From outside of my network, however, other resolvers seem to be able to
continually resolve the above names correctly. I don't know what those
resolvers are, but specifically I am referring to whatever Linode and
DigitalOcean use in the nameservers they provide to their basic Linux
vms (I am using the default network config in my vms at Linode and
DigitalOcean). I have a suspicion that Linode uses unbound, but I do
not know how to verify that. Oh, as far as I can tell, those
facebook-family names *seem* to be the only names for which I see this
behavior -- all other names that I have tried to run through dig (and
nslookup) seem to return reasonable and seemingly correct results.
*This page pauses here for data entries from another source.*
import Literature.Probability.LatticeModels.EdgeKilledBeurling
import HarnessLib

/-!
# Lattice-unit outward weak Beurling for killed-harmonic functions (line `symplectic-fermion-anchor`,
crux `SAWLoopFugacityFlow.AvoidanceLimit`, stmt-CriticalPhenomena-10649)

The all-scales OUTWARD weak Beurling estimate (Chelkak 2016, Lemma 2.13; Smirnov 2010, Lemma B.2)
for nonnegative functions `h` that are harmonic for the EDGE-killed walk
`Gr = discreteDomainGraph D δ` of a Jordan domain `D` on `Λ ∩ W`, `W := mW c (5^J k)` the box of
radius `48·5^J k` about `c`, and vanish off the finite region `Λ`: if a boundary point `p ∈ ∂D`
lies in the open `12k`-box about `c` (read on `δℤ²`) and `h ≤ M` on `Λ ∖ W`, then on the start
box `mB c k`

  `h ≤ (1 - c_*)^(J+1) · M`,   `c_* = maneuverConst`.

* `killedHarmonic_le_pow_mul_of_frontier` — comparison of `h` with `M · edgeSurvive Gr W`
  (killed-harmonic on `W ⊇ Λ ∩ W`, `= M` off `W`, `≥ 0`) on `Λ ∩ W` by the comparison principle of
  `KilledWalkLaplacian.lean`, then the tree's multi-scale maneuver
  `JordanDomain.edgeKilled_survive_le_pow` (`EdgeKilledBeurling.lean`) on `mB c k`.

It is the decay input for Green functions `G_Λ(·,u)` (`u ∉ W`) and exit kernels at the landing
points of the walls in the line's hub factorisation. Everything is proved; no definitions.
Source: D. Chelkak, *Robust discrete complex analysis: a toolbox*, Ann. Probab. 44 (2016),
Lemma 2.13 [Chelkak2016]; S. Smirnov, *Conformal invariance in random cluster models. I*,
Ann. of Math. 172 (2010), Lemma B.2 [Smirnov2010].
-/

noncomputable section

open scoped BigOperators Classical
open Finset
open Literature.Probability.RandomPlanarGeometry Literature.Probability.LatticeModels

namespace Summit.CriticalPhenomena.SAWScalingLimit.Theorems.AvoidanceLimit.Anchor

/-- The maneuver boxes are nested along the scales `k ≤ 5^J k`: `mW c k ⊆ mW c (5^J k)`. [folklore] -/
theorem mW_subset_mW_five_pow (c : Site 2) (k J : ℕ) : mW c k ⊆ mW c (5 ^ J * k) := by
  have hk : (k : ℤ) ≤ ((5 ^ J * k : ℕ) : ℤ) := by
    exact_mod_cast Nat.le_mul_of_pos_left k (pow_pos (by norm_num) J)
  rintro w ⟨h0, h1⟩
  exact ⟨h0.trans (by linarith), h1.trans (by linarith)⟩

/-- **Lattice-unit outward weak Beurling for killed-harmonic functions.** Let `D` be a Jordan
domain, `δ > 0`, `p ∈ ∂D` a boundary point in the open box of radius `12k` about `c` on `δℤ²`,
`W := mW c (5^J k)`, `Λ` a finite region and `h ≥ 0` a function vanishing off `Λ` which is harmonic
for the edge-killed walk `discreteDomainGraph D δ` on `Λ ∩ W`. If `h ≤ M` (`M ≥ 0`) on `Λ ∖ W`, then
`h z ≤ (1 - maneuverConst)^(J+1) · M` for every `z ∈ mB c k`. Proof: on `Λ ∩ W`, `h ≤ M · edgeSurvive W`
by the comparison principle (the right side is killed-harmonic on `W`, equals `M` off `W` and is
nonnegative, while off `Λ` the left side vanishes); on `mB c k ⊆ W` the survival probability is at most
`(1 - c_*)^(J+1)` by the multi-scale maneuver `JordanDomain.edgeKilled_survive_le_pow`.
[cite: Chelkak2016, Lemma 2.13] -/
theorem killedHarmonic_le_pow_mul_of_frontier :
    ∀ (D : JordanDomain) (δ : ℝ), 0 < δ → ∀ p ∈ frontier D.carrier, ∀ (c : Site 2) (k J : ℕ), 0 < k →
      |p.re / δ - c 0| < 12 * k → |p.im / δ - c 1| < 12 * k →
      ∀ (Λ : Set (Site 2)), Λ.Finite → ∀ (h : Site 2 → ℝ), (∀ w, 0 ≤ h w) → (∀ w, w ∉ Λ → h w = 0) →
      IsKilledHarmonicOn (discreteDomainGraph D.carrier δ) h (Λ ∩ mW c (5 ^ J * k)) →
      ∀ (M : ℝ), 0 ≤ M → (∀ w ∈ Λ, w ∉ mW c (5 ^ J * k) → h w ≤ M) →
      ∀ z ∈ mB c k, h z ≤ (1 - maneuverConst) ^ (J + 1) * M := by
  intro D δ hδ p hp c k J hk hp0 hp1 Λ hΛ h h0 hoff hharm M hM0 hM z hz
  set Gr := discreteDomainGraph D.carrier δ
  set W : Set (Site 2) := mW c (5 ^ J * k)
  have hWfin : W.Finite := mW_finite c _
  have hSfin : (Λ ∩ W).Finite := hΛ.subset Set.inter_subset_left
  have hpow0 : 0 ≤ (1 - maneuverConst) ^ (J + 1) := pow_nonneg (by linarith [maneuverConst_le_one]) _
  by_cases hzΛ : z ∈ Λ
  · -- `z ∈ Λ ∩ W`: compare `h` with `M · edgeSurvive W` on `Λ ∩ W`
    have hzW : z ∈ W := mW_subset_mW_five_pow c k J (mB_subset_mW hz)
    have h2 : IsKilledHarmonicOn Gr (fun w => M * edgeSurvive Gr W w) (Λ ∩ W) :=
      ((killedHarmExt_harmonicOn hWfin _).const_mul M).mono Set.inter_subset_right
    have hb : ∀ w ∈ killedOuterBoundary Gr (Λ ∩ W), h w ≤ M * edgeSurvive Gr W w := by
      intro w hw
      have hwS : w ∉ Λ ∩ W := hw.1
      by_cases hwΛ : w ∈ Λ
      · have hwW : w ∉ W := fun h' => hwS ⟨hwΛ, h'⟩
        rw [edgeSurvive_of_not_mem hwW, mul_one]
        exact hM w hwΛ hwW
      · rw [hoff w hwΛ]
        exact mul_nonneg hM0 (edgeSurvive_mem_Icc hWfin w).1
    have hcmp := le_of_killedSub_killedSuper_of_boundary hSfin hharm.subharmonicOn h2.superharmonicOn hb
      z ⟨hzΛ, hzW⟩
    have hsurv : edgeSurvive Gr W z ≤ (1 - maneuverConst) ^ (J + 1) :=
      D.edgeKilled_survive_le_pow hδ hp J c k hk hp0 hp1 z hz
    calc h z ≤ M * edgeSurvive Gr W z := hcmp
      _ ≤ M * (1 - maneuverConst) ^ (J + 1) := mul_le_mul_of_nonneg_left hsurv hM0
      _ = (1 - maneuverConst) ^ (J + 1) * M := mul_comm _ _
  · rw [hoff z hzΛ]
    exact mul_nonneg hpow0 hM0

end Summit.CriticalPhenomena.SAWScalingLimit.Theorems.AvoidanceLimit.Anchor

end
/-- **`coeff σ^n (Ψ_{aσ} g) = (aⁿ u_n) · D^[n] g` for `n < p`** (derived here: (S2) of the companion file) — the "order-`n` data"
of `Ψ_{aσ}`. [cite: Matsumura1987, §27 (pp. 207–209)] -/
theorem coeff_flowC_C_mul_X_of_lt (hu : ∀ k < p, (k ! : R) * u k = 1) (a : R) (g : MvPolynomial ι R) {n : ℕ} (hn : n < p) :
    (flowC D p u (C a * X) g).coeff n = (a ^ n * u n) • D^[n] g := by
  rw [coeff_flowC_C_mul_X, coeff_sigmaExp_of_lt D p u hu g hn, ← map_pow, ← smul_smul, MvPolynomial.smul_eq_C_mul _ (a ^ n)]

/-! ## Truncation: `Ψ_τ ≡ Σ_{n<p} u_n D^n ⟪τ⟫^n (mod σ^p)` -/

/-- `σ ∣ τ ⇒ σ ∣ ⟪τ⟫` (plumbing). [cite: SerreLocalFields1979, Ch. II §4 Lemma 1] -/
theorem X_dvd_map {τ : R[X]} (hτ : X ∣ τ) : (X : (MvPolynomial ι R)[X]) ∣ (τ.map MvPolynomial.C) := by
  simpa only [Polynomial.map_X] using Polynomial.map_dvd (MvPolynomial.C : R →+* MvPolynomial ι R) hτ

/-- `σ^m ∣ τ ⇒ σ^m ∣ ⟪τ⟫` (plumbing). [cite: SerreLocalFields1979, Ch. II §4 Lemma 1] -/
theorem X_pow_dvd_map {m : ℕ} {τ : R[X]} (hτ : X ^ m ∣ τ) : (X : (MvPolynomial ι R)[X]) ^ m ∣ (τ.map MvPolynomial.C) := by
  simpa only [Polynomial.map_pow, Polynomial.map_X] using Polynomial.map_dvd (MvPolynomial.C : R →+* MvPolynomial ι R) hτ

/-- **Truncation** (derived here): if `σ ∣ τ` then for EVERY `g ∈ A`, `Ψ_τ g ≡ Σ_{n<p} u_n D^[n](g) ⟪τ⟫^n (mod σ^p)` —
below `σ^p` the flow is the truncated exponential series in `τ` (the coefficients `n ≥ p` of `T g`, the carries, only contribute
`O(σ^p)`).
[cite: Matsumura1987, §27 (pp. 207–209)] -/
theorem X_pow_dvd_flowC_sub (hu : ∀ k < p, (k ! : R) * u k = 1) {τ : R[X]} (hτ : X ∣ τ) (g : MvPolynomial ι R) :
    X ^ p ∣ flowC D p u τ g - ∑ n ∈ range p, C (u n • D^[n] g) * (τ.map MvPolynomial.C) ^ n := by
  have hX := X_dvd_map (ι := ι) hτ
  have hdeg : (sigmaExp D p u g).natDegree < p + ((sigmaExp D p u g).natDegree + 1) := by omega
  rw [flowC_apply, aeval_eq_sum_range' hdeg, Finset.sum_range_add]
  have h1 : ∑ i ∈ range p, (sigmaExp D p u g).coeff i • (τ.map MvPolynomial.C) ^ i
      = ∑ n ∈ range p, C (u n • D^[n] g) * (τ.map MvPolynomial.C) ^ n :=
    Finset.sum_congr rfl fun i hi => by rw [smul_eq_C_mul, coeff_sigmaExp_of_lt D p u hu g (mem_range.mp hi)]
  rw [h1, add_sub_cancel_left]
  exact Finset.dvd_sum fun j _ => by
    rw [smul_eq_C_mul, pow_add]
    exact ((pow_dvd_pow_of_dvd hX p).mul_right _).mul_left _

/-- **Congruence bookkeeping** (derived here): two substitutions of `A[σ]` which agree on `σ` and on the scalars `R`, and agree
modulo `σ^m` on the generators `ε_i`, agree modulo `σ^m` on all of `A[σ]`. [cite: SerreLocalFields1979, Ch. II §4 Lemma 1] -/
theorem X_pow_dvd_sub_of_forall_X {Φ₁ Φ₂ : (MvPolynomial ι R)[X] →+* (MvPolynomial ι R)[X]} (m : ℕ) (hX : Φ₁ X = Φ₂ X)
    (hC : ∀ r : R, Φ₁ (C (MvPolynomial.C r)) = Φ₂ (C (MvPolynomial.C r)))
    (hgen : ∀ i, X ^ m ∣ Φ₁ (C (MvPolynomial.X i)) - Φ₂ (C (MvPolynomial.X i))) (y : (MvPolynomial ι R)[X]) :
    X ^ m ∣ Φ₁ y - Φ₂ y := by
  have hmul : ∀ a b, X ^ m ∣ Φ₁ a - Φ₂ a → X ^ m ∣ Φ₁ b - Φ₂ b → X ^ m ∣ Φ₁ (a * b) - Φ₂ (a * b) :=
    fun a b ha hb => by
      have h : Φ₁ (a * b) - Φ₂ (a * b) = Φ₁ a * (Φ₁ b - Φ₂ b) + (Φ₁ a - Φ₂ a) * Φ₂ b := by rw [map_mul, map_mul]; ring
      rw [h]
      exact dvd_add (hb.mul_left _) (ha.mul_right _)
  have hadd : ∀ a b, X ^ m ∣ Φ₁ a - Φ₂ a → X ^ m ∣ Φ₁ b - Φ₂ b → X ^ m ∣ Φ₁ (a + b) - Φ₂ (a + b) :=
    fun a b ha hb => by rw [map_add, map_add, add_sub_add_comm]; exact dvd_add ha hb
  have hCg : ∀ g : MvPolynomial ι R, X ^ m ∣ Φ₁ (C g) - Φ₂ (C g) := fun g => by
    induction g using MvPolynomial.induction_on with
    | C r => rw [hC, sub_self]; exact dvd_zero _
    | add a b ha hb => rw [map_add]; exact hadd _ _ ha hb
    | mul_X g i hg => rw [map_mul]; exact hmul _ _ hg (hgen i)
  induction y using Polynomial.induction_on' with
  | add a b ha hb => exact hadd _ _ ha hb
  | monomial n g =>
    rw [← C_mul_X_pow_eq_monomial]
    refine hmul _ _ (hCg g) ?_
    rw [map_pow, map_pow, hX, sub_self]
    exact dvd_zero _

/-- `σ^m ∣ τ`, `m ≤ p` ⇒ `Ψ_τ g ≡ g (mod σ^m)` on constants (derived here). [cite: Matsumura1987, §27 (pp. 207–209)] -/
theorem X_pow_dvd_flowC_sub_C (hu : ∀ k < p, (k ! : R) * u k = 1) {m : ℕ} (hm : m ≤ p) {τ : R[X]} (hτ : X ^ m ∣ τ)
    (g : MvPolynomial ι R) : X ^ m ∣ flowC D p u τ g - C g := by
  rcases Nat.eq_zero_or_pos m with rfl | hm0
  · rw [pow_zero]; exact one_dvd _
  have hX1 : X ∣ τ := (dvd_pow_self X hm0.ne').trans hτ
  have hXm := X_pow_dvd_map (ι := ι) hτ
  obtain ⟨p', rfl⟩ : ∃ p', p = p' + 1 := ⟨p - 1, by omega⟩
  have h0 : u 0 = 1 := by simpa using hu 0 (Nat.succ_pos p')
  have h1 : X ^ m ∣ flowC D (p' + 1) u τ g - ∑ n ∈ range (p' + 1), C (u n • D^[n] g) * (τ.map MvPolynomial.C) ^ n :=
    (pow_dvd_pow X hm).trans (X_pow_dvd_flowC_sub D (p' + 1) u hu hX1 g)
  have h2 : X ^ m ∣ ∑ n ∈ range (p' + 1), C (u n • D^[n] g) * (τ.map MvPolynomial.C) ^ n - C g := by
    rw [Finset.sum_range_succ', h0, one_smul, Function.iterate_zero_apply, pow_zero, mul_one, add_sub_cancel_right]
    exact Finset.dvd_sum fun n _ => by rw [pow_succ]; exact (hXm.mul_left _).mul_left _
  simpa only [sub_add_sub_cancel] using dvd_add h1 h2

/-- **`σ^m ∣ τ`, `m ≤ p` ⇒ `Ψ_τ ≡ id (mod σ^m)`** on all of `A[σ]` (derived here): `Ψ_τ` lies in the level-`m` congruence
subgroup; in particular (`m = 1`, `σ ∣ τ`) it is a unipotent substitution `≡ id (mod σ)`. [cite: Matsumura1987, §27 (pp. 207–209)] -/
theorem X_pow_dvd_flow_sub_self (hu : ∀ k < p, (k ! : R) * u k = 1) {m : ℕ} (hm : m ≤ p) {τ : R[X]} (hτ : X ^ m ∣ τ)
    (y : (MvPolynomial ι R)[X]) : X ^ m ∣ flow D p u τ y - y :=
  X_pow_dvd_sub_of_forall_X (Φ₁ := flow D p u τ) (Φ₂ := RingHom.id _) m (by rw [flow_X, RingHom.id_apply])
    (fun r => by rw [flow_C_C, RingHom.id_apply])
    (fun i => by rw [flow_C, RingHom.id_apply]; exact X_pow_dvd_flowC_sub_C D p u hu hm hτ _) y

/-! ## The group law modulo `σ^p` -/

/-- **Group law, core** (derived here): for `σ ∣ τ₁, τ₂` and every `g ∈ A`,
`Ψ_{τ₁} (Ψ_{τ₂} g) ≡ Ψ_{τ₁+τ₂} g (mod σ^p)` — binomial theorem plus `u_{j+k} C(j+k,j) = u_j u_k` (`j + k < p`); the terms
`j + k ≥ p` are `O(σ^p)`.  Matsumura: iterativity of `(D_1^i/i!)` ⟺ `E_{t+t'} = E_{t'} E_t`. [cite: Matsumura1987, §27 (pp. 207–209)] -/
theorem X_pow_dvd_flow_flowC_sub (hu : ∀ k < p, (k ! : R) * u k = 1) {τ₁ τ₂ : R[X]} (h₁ : X ∣ τ₁) (h₂ : X ∣ τ₂)
    (g : MvPolynomial ι R) : X ^ p ∣ flow D p u τ₁ (flowC D p u τ₂ g) - flowC D p u (τ₁ + τ₂) g := by
  have hX₁ := X_dvd_map (ι := ι) h₁
  have hX₂ := X_dvd_map (ι := ι) h₂
  obtain ⟨f, hf⟩ : ∃ f : ℕ → ℕ → (MvPolynomial ι R)[X],
      ∀ j k, f j k = C ((u j * u k) • D^[j + k] g) * (τ₁.map MvPolynomial.C) ^ j * (τ₂.map MvPolynomial.C) ^ k :=
    ⟨_, fun _ _ => rfl⟩
  -- (1) reduce `Ψ_{τ₂} g` modulo `σ^p` (`Ψ_{τ₁}` preserves `σ^p`-divisibility since `Ψ_{τ₁} σ = σ`)
  have h1 : X ^ p ∣ flow D p u τ₁ (flowC D p u τ₂ g)
      - flow D p u τ₁ (∑ k ∈ range p, C (u k • D^[k] g) * (τ₂.map MvPolynomial.C) ^ k) := by
    have h := map_dvd (flow D p u τ₁) (X_pow_dvd_flowC_sub D p u hu h₂ g)
    rwa [map_pow, flow_X, map_sub] at h
  -- (2) apply `Ψ_{τ₁}` termwise and reduce each `Ψ_{τ₁} (u_k D^k g)` modulo `σ^p`
  have h2 : X ^ p ∣ flow D p u τ₁ (∑ k ∈ range p, C (u k • D^[k] g) * (τ₂.map MvPolynomial.C) ^ k)
      - ∑ k ∈ range p, ∑ j ∈ range p, f j k := by
    rw [map_sum, ← Finset.sum_sub_distrib]
    refine Finset.dvd_sum fun k _ => ?_
    have hjk : ∑ j ∈ range p, f j k
        = (∑ j ∈ range p, C (u j • D^[j] (u k • D^[k] g)) * (τ₁.map MvPolynomial.C) ^ j) * (τ₂.map MvPolynomial.C) ^ k := by
      rw [Finset.sum_mul]
      exact Finset.sum_congr rfl fun j _ => by rw [hf, derivation_iterate_map_smul, smul_smul, Function.iterate_add_apply]
    rw [map_mul, map_pow, flow_C, flow_map, hjk, ← sub_mul]
    exact (X_pow_dvd_flowC_sub D p u hu h₁ _).mul_right _
  -- (3) the terms with `j + k ≥ p` are `O(σ^p)`
  have h3 : X ^ p ∣ ∑ k ∈ range p, ∑ j ∈ range p, f j k - ∑ j ∈ range p, ∑ k ∈ range (p - j), f j k := by
    rw [Finset.sum_comm, ← Finset.sum_sub_distrib]
    refine Finset.dvd_sum fun j _ => ?_
    rw [← Finset.sum_Ico_eq_sub _ (Nat.sub_le p j)]
    refine Finset.dvd_sum fun k hk => ?_
    have hle : p ≤ j + k := by have := (Finset.mem_Ico.mp hk).1; omega
    rw [hf, mul_assoc]
    refine ((pow_dvd_pow X hle).trans ?_).mul_left _
    rw [pow_add]
    exact mul_dvd_mul (pow_dvd_pow_of_dvd hX₁ j) (pow_dvd_pow_of_dvd hX₂ k)
  -- (4) binomial theorem: the remaining terms are `Σ_{m<p} u_m D^m g (⟪τ₁⟫ + ⟪τ₂⟫)^m`
  have hcast : ∀ n : ℕ, (n : (MvPolynomial ι R)[X]) = C (MvPolynomial.C (n : R)) := fun n => by rw [map_natCast, map_natCast]
  have h4 : ∑ j ∈ range p, ∑ k ∈ range (p - j), f j k
      = ∑ m ∈ range p, C (u m • D^[m] g) * ((τ₁.map MvPolynomial.C) + (τ₂.map MvPolynomial.C)) ^ m := by
    rw [← Finset.sum_range_diag_flip]
    refine Finset.sum_congr rfl fun m hm => ?_
    rw [add_pow, Finset.mul_sum]
    refine Finset.sum_congr rfl fun j hjm => ?_
    have hm' : m < p := mem_range.mp hm
    have hjm' : j ≤ m := Nat.lt_succ_iff.mp (mem_range.mp hjm)
    have huj := inv_factorial_mul_choose (hu j (by omega)) (hu (m - j) (by omega))
      (by rw [Nat.add_sub_cancel' hjm']; exact hu m hm')
    rw [Nat.add_sub_cancel' hjm'] at huj
    rw [hf, Nat.add_sub_cancel' hjm', ← huj, hcast, ← smul_smul, MvPolynomial.smul_eq_C_mul _ ((m.choose j : ℕ) : R),
      ← mul_smul_comm, map_mul]
    ring
  -- (5) … which is `Ψ_{τ₁+τ₂} g` modulo `σ^p`
  have h5 : X ^ p ∣ ∑ j ∈ range p, ∑ k ∈ range (p - j), f j k - flowC D p u (τ₁ + τ₂) g := by
    rw [h4, ← Polynomial.map_add]
    exact dvd_sub_comm.mp (X_pow_dvd_flowC_sub D p u hu (dvd_add h₁ h₂) g)
  have key : flow D p u τ₁ (flowC D p u τ₂ g) - flowC D p u (τ₁ + τ₂) g
      = (flow D p u τ₁ (flowC D p u τ₂ g) - flow D p u τ₁ (∑ k ∈ range p, C (u k • D^[k] g) * (τ₂.map MvPolynomial.C) ^ k))
        + (flow D p u τ₁ (∑ k ∈ range p, C (u k • D^[k] g) * (τ₂.map MvPolynomial.C) ^ k)
            - ∑ k ∈ range p, ∑ j ∈ range p, f j k)
        + (∑ k ∈ range p, ∑ j ∈ range p, f j k - ∑ j ∈ range p, ∑ k ∈ range (p - j), f j k)
        + (∑ j ∈ range p, ∑ k ∈ range (p - j), f j k - flowC D p u (τ₁ + τ₂) g) := by ring
  rw [key]
  exact dvd_add (dvd_add (dvd_add h1 h2) h3) h5

/-- **GROUP LAW MODULO `σ^p`** (derived here): for `σ ∣ τ₁, τ₂` and every `y ∈ A[σ]`,
`Ψ_{τ₁} (Ψ_{τ₂} y) ≡ Ψ_{τ₁+τ₂} y (mod σ^p)` — `τ ↦ Ψ_τ` is a homomorphism into the substitutions of `A[σ]` modulo the
level-`p` congruence subgroup (the cell's truncated group `𝔄₁/𝔄_p`). [cite: Matsumura1987, §27 (pp. 207–209)] -/
theorem X_pow_dvd_flow_flow_sub (hu : ∀ k < p, (k ! : R) * u k = 1) {τ₁ τ₂ : R[X]} (h₁ : X ∣ τ₁) (h₂ : X ∣ τ₂)
    (y : (MvPolynomial ι R)[X]) : X ^ p ∣ flow D p u τ₁ (flow D p u τ₂ y) - flow D p u (τ₁ + τ₂) y :=
  X_pow_dvd_sub_of_forall_X (Φ₁ := (flow D p u τ₁).comp (flow D p u τ₂)) (Φ₂ := flow D p u (τ₁ + τ₂)) p
    (by rw [RingHom.comp_apply, flow_X, flow_X, flow_X])
    (fun r => by rw [RingHom.comp_apply, flow_C_C, flow_C_C, flow_C_C])
    (fun i => by rw [RingHom.comp_apply, flow_C, flow_C]; exact X_pow_dvd_flow_flowC_sub D p u hu h₁ h₂ _) y

/-- `Ψ_0 = id` on constants (derived here; needs `1 ≤ p`). [cite: Matsumura1987, §27 (pp. 207–209)] -/
theorem flowC_zero (hu : ∀ k < p, (k ! : R) * u k = 1) (hp : 1 ≤ p) (g : MvPolynomial ι R) : flowC D p u 0 g = C g := by
  rw [flowC_apply, Polynomial.map_zero, aeval_def, eval₂_at_zero, sigmaExp_coeff_zero D p u hu hp, ← C_eq_algebraMap]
A bit about my (home) network. I have Cox cable internet service, an
Arris SBG7580-AC, and an OpenBSD 6.5 machine that sits between the modem
and the rest of the network. I(we) do use the modem in router mode (but
without using the built-in WiFi) as my wife's work git-up consists of a
pre-configured black-box of a Juniper device. Not wanting that device
in the rest of our network, I set the modem to "RoutedWithNAT" and the
two network devices plug into the modem, but provide two separate
networks. For remote ingress into the rest of the network, I set the
modem's DMZ to point to the OpenBSD box. My pf.conf does the usual
small network stuff including NAT, a bit of redirection, etc. It has
changed very little in the past several years. My unbound.conf is also
nearly unchanged since I first set it up when OpenBSD dropped bind and
replaced it with unbound. My OpenBSD machine provides name resolving
for the rest of the network. My unbound.conf follows:
server:
interface: 0.0.0.0
interface: ::1
do-ip6: no
access-control: 0.0.0.0/0 refuse
access-control: 127.0.0.0/8 allow
access-control: 192.168.0.0/16 allow
access-control: 10.0.0.0/24 allow
access-control: 172.16.0.0/24 allow
access-control: ::0/0 refuse
access-control: ::1 allow
hide-identity: yes
hide-version: yes
# ftp://FTP.INTERNIC.NET/domain/named.cache
root-hints: "/var/unbound/etc/named.cache"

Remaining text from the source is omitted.